• ACTIVITY: Every record here needs to be retyped exactly.

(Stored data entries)
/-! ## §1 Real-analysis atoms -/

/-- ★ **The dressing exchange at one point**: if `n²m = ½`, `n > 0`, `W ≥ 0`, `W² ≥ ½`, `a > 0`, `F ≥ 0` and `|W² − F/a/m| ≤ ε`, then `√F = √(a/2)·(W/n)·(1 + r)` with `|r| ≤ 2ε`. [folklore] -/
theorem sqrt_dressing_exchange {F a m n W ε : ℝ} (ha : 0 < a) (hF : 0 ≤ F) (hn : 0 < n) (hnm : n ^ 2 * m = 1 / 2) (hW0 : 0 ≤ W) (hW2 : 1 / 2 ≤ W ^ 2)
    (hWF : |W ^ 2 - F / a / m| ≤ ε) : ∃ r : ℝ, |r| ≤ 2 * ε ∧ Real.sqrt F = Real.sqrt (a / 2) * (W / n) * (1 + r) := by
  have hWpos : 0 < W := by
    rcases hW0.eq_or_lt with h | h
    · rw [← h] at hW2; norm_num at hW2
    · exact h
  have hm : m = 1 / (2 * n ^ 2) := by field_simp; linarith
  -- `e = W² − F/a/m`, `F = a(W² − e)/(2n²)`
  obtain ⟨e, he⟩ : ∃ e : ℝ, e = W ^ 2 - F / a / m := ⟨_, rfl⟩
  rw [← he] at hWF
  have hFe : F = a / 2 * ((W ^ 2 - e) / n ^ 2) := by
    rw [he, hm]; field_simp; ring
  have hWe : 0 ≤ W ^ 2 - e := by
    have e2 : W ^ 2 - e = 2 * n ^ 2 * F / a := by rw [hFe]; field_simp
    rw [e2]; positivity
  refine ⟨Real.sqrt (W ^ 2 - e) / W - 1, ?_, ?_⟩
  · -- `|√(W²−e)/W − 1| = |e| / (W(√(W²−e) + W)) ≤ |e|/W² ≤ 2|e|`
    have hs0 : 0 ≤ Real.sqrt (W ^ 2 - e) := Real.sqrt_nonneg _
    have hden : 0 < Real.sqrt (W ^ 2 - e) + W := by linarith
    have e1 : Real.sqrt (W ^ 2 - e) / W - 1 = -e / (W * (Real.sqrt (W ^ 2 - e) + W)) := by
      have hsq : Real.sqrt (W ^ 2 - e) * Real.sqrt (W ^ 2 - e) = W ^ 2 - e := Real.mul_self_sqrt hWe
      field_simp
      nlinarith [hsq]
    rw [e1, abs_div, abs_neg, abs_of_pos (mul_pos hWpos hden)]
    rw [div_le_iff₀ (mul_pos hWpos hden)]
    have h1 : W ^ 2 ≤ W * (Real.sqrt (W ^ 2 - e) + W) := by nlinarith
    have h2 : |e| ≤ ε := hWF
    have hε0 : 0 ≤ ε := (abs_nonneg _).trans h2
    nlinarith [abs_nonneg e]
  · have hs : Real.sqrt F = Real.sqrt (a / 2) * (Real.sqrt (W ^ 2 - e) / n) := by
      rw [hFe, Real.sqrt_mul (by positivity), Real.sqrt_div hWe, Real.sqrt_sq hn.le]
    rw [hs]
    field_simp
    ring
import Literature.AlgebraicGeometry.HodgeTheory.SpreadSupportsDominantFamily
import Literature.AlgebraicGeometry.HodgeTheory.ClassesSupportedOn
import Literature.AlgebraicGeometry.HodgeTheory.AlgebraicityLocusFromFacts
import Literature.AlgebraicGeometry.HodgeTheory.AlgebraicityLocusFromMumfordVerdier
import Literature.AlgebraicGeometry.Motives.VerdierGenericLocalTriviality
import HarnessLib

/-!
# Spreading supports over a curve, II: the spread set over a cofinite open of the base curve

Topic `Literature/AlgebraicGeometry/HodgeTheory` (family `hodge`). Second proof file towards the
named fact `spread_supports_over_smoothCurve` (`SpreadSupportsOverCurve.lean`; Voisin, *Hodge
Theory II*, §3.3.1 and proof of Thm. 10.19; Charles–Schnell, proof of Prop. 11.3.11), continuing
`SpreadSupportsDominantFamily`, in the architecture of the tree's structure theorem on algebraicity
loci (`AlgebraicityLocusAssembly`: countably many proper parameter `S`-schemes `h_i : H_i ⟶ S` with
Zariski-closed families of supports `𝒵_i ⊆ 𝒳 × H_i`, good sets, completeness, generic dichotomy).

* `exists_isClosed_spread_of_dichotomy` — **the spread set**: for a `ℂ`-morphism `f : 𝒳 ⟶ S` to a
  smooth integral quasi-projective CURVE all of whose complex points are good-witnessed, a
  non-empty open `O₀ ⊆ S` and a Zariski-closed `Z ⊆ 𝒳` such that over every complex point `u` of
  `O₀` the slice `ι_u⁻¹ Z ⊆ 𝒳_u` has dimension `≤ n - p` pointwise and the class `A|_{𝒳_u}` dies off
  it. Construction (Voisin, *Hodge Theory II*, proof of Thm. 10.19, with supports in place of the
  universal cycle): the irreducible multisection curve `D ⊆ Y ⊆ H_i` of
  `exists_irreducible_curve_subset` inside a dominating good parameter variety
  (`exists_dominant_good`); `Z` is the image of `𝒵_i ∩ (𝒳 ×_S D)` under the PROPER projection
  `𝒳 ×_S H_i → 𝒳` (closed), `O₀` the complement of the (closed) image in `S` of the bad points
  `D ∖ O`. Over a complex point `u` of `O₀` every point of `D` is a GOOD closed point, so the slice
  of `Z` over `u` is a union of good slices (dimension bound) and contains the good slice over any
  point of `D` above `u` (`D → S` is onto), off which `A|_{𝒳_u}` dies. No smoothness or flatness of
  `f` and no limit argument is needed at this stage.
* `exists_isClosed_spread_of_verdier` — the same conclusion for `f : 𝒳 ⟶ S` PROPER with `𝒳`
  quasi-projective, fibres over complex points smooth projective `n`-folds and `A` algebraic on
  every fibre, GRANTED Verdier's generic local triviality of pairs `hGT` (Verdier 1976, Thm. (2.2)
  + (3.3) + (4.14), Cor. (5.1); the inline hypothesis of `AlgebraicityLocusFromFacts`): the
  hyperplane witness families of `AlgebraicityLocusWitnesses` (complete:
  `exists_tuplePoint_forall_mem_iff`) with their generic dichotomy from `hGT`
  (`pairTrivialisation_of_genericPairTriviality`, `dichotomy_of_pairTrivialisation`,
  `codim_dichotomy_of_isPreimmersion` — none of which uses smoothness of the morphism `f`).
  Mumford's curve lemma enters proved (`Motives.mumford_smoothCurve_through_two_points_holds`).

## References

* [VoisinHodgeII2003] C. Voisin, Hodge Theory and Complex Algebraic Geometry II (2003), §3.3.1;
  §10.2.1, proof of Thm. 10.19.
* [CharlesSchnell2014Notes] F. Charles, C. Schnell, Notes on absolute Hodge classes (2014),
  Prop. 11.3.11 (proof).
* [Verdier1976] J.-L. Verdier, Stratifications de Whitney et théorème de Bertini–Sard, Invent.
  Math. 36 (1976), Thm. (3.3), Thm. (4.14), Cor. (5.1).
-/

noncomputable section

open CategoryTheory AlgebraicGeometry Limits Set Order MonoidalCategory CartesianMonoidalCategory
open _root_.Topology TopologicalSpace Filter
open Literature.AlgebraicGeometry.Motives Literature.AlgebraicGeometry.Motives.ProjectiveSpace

• ANSWER FOR THIS EXERCISE:
/-! ## §1 Real-analysis atoms -/

/-- ★ **The dressing exchange at one point**: if `n²m = ½`, `n > 0`, `W ≥ 0`, `W² ≥ ½`, `a > 0`, `F ≥ 0` and `|W² − F/a/m| ≤ ε`, then `√F = √(a/2)·(W/n)·(1 + r)` with `|r| ≤ 2ε`. [folklore] -/
theorem sqrt_dressing_exchange {F a m n W ε : ℝ} (ha : 0 < a) (hF : 0 ≤ F) (hn : 0 < n) (hnm : n ^ 2 * m = 1 / 2) (hW0 : 0 ≤ W) (hW2 : 1 / 2 ≤ W ^ 2)
    (hWF : |W ^ 2 - F / a / m| ≤ ε) : ∃ r : ℝ, |r| ≤ 2 * ε ∧ Real.sqrt F = Real.sqrt (a / 2) * (W / n) * (1 + r) := by
  have hWpos : 0 < W := by
    rcases hW0.eq_or_lt with h | h
    · rw [← h] at hW2; norm_num at hW2
    · exact h
  have hm : m = 1 / (2 * n ^ 2) := by field_simp; linarith
  -- `e = W² − F/a/m`, `F = a(W² − e)/(2n²)`
  obtain ⟨e, he⟩ : ∃ e : ℝ, e = W ^ 2 - F / a / m := ⟨_, rfl⟩
  rw [← he] at hWF
  have hFe : F = a / 2 * ((W ^ 2 - e) / n ^ 2) := by
    rw [he, hm]; field_simp; ring
  have hWe : 0 ≤ W ^ 2 - e := by
    have e2 : W ^ 2 - e = 2 * n ^ 2 * F / a := by rw [hFe]; field_simp
    rw [e2]; positivity
  refine ⟨Real.sqrt (W ^ 2 - e) / W - 1, ?_, ?_⟩
  · -- `|√(W²−e)/W − 1| = |e| / (W(√(W²−e) + W)) ≤ |e|/W² ≤ 2|e|`
    have hs0 : 0 ≤ Real.sqrt (W ^ 2 - e) := Real.sqrt_nonneg _
    have hden : 0 < Real.sqrt (W ^ 2 - e) + W := by linarith
    have e1 : Real.sqrt (W ^ 2 - e) / W - 1 = -e / (W * (Real.sqrt (W ^ 2 - e) + W)) := by
      have hsq : Real.sqrt (W ^ 2 - e) * Real.sqrt (W ^ 2 - e) = W ^ 2 - e := Real.mul_self_sqrt hWe
      field_simp
      nlinarith [hsq]
    rw [e1, abs_div, abs_neg, abs_of_pos (mul_pos hWpos hden)]
    rw [div_le_iff₀ (mul_pos hWpos hden)]
    have h1 : W ^ 2 ≤ W * (Real.sqrt (W ^ 2 - e) + W) := by nlinarith
    have h2 : |e| ≤ ε := hWF
    have hε0 : 0 ≤ ε := (abs_nonneg _).trans h2
    nlinarith [abs_nonneg e]
  · have hs : Real.sqrt F = Real.sqrt (a / 2) * (Real.sqrt (W ^ 2 - e) / n) := by
      rw [hFe, Real.sqrt_mul (by positivity), Real.sqrt_div hWe, Real.sqrt_sq hn.le]
    rw [hs]
    field_simp
    ring
import Literature.AlgebraicGeometry.HodgeTheory.SpreadSupportsDominantFamily
import Literature.AlgebraicGeometry.HodgeTheory.ClassesSupportedOn
import Literature.AlgebraicGeometry.HodgeTheory.AlgebraicityLocusFromFacts
import Literature.AlgebraicGeometry.HodgeTheory.AlgebraicityLocusFromMumfordVerdier
import Literature.AlgebraicGeometry.Motives.VerdierGenericLocalTriviality
import HarnessLib

/-!
# Spreading supports over a curve, II: the spread set over a cofinite open of the base curve

Topic `Literature/AlgebraicGeometry/HodgeTheory` (family `hodge`). Second proof file towards the
named fact `spread_supports_over_smoothCurve` (`SpreadSupportsOverCurve.lean`; Voisin, *Hodge
Theory II*, §3.3.1 and proof of Thm. 10.19; Charles–Schnell, proof of Prop. 11.3.11), continuing
`SpreadSupportsDominantFamily`, in the architecture of the tree's structure theorem on algebraicity
loci (`AlgebraicityLocusAssembly`: countably many proper parameter `S`-schemes `h_i : H_i ⟶ S` with
Zariski-closed families of supports `𝒵_i ⊆ 𝒳 × H_i`, good sets, completeness, generic dichotomy).

* `exists_isClosed_spread_of_dichotomy` — **the spread set**: for a `ℂ`-morphism `f : 𝒳 ⟶ S` to a
  smooth integral quasi-projective CURVE all of whose complex points are good-witnessed, a
  non-empty open `O₀ ⊆ S` and a Zariski-closed `Z ⊆ 𝒳` such that over every complex point `u` of
  `O₀` the slice `ι_u⁻¹ Z ⊆ 𝒳_u` has dimension `≤ n - p` pointwise and the class `A|_{𝒳_u}` dies off
  it. Construction (Voisin, *Hodge Theory II*, proof of Thm. 10.19, with supports in place of the
  universal cycle): the irreducible multisection curve `D ⊆ Y ⊆ H_i` of
  `exists_irreducible_curve_subset` inside a dominating good parameter variety
  (`exists_dominant_good`); `Z` is the image of `𝒵_i ∩ (𝒳 ×_S D)` under the PROPER projection
  `𝒳 ×_S H_i → 𝒳` (closed), `O₀` the complement of the (closed) image in `S` of the bad points
  `D ∖ O`. Over a complex point `u` of `O₀` every point of `D` is a GOOD closed point, so the slice
  of `Z` over `u` is a union of good slices (dimension bound) and contains the good slice over any
  point of `D` above `u` (`D → S` is onto), off which `A|_{𝒳_u}` dies. No smoothness or flatness of
  `f` and no limit argument is needed at this stage.
* `exists_isClosed_spread_of_verdier` — the same conclusion for `f : 𝒳 ⟶ S` PROPER with `𝒳`
  quasi-projective, fibres over complex points smooth projective `n`-folds and `A` algebraic on
  every fibre, GRANTED Verdier's generic local triviality of pairs `hGT` (Verdier 1976, Thm. (2.2)
  + (3.3) + (4.14), Cor. (5.1); the inline hypothesis of `AlgebraicityLocusFromFacts`): the
  hyperplane witness families of `AlgebraicityLocusWitnesses` (complete:
  `exists_tuplePoint_forall_mem_iff`) with their generic dichotomy from `hGT`
  (`pairTrivialisation_of_genericPairTriviality`, `dichotomy_of_pairTrivialisation`,
  `codim_dichotomy_of_isPreimmersion` — none of which uses smoothness of the morphism `f`).
  Mumford's curve lemma enters proved (`Motives.mumford_smoothCurve_through_two_points_holds`).

## References

* [VoisinHodgeII2003] C. Voisin, Hodge Theory and Complex Algebraic Geometry II (2003), §3.3.1;
  §10.2.1, proof of Thm. 10.19.
* [CharlesSchnell2014Notes] F. Charles, C. Schnell, Notes on absolute Hodge classes (2014),
  Prop. 11.3.11 (proof).
* [Verdier1976] J.-L. Verdier, Stratifications de Whitney et théorème de Bertini–Sard, Invent.
  Math. 36 (1976), Thm. (3.3), Thm. (4.14), Cor. (5.1).
-/

noncomputable section

open CategoryTheory AlgebraicGeometry Limits Set Order MonoidalCategory CartesianMonoidalCategory
open _root_.Topology TopologicalSpace Filter
open Literature.AlgebraicGeometry.Motives Literature.AlgebraicGeometry.Motives.ProjectiveSpace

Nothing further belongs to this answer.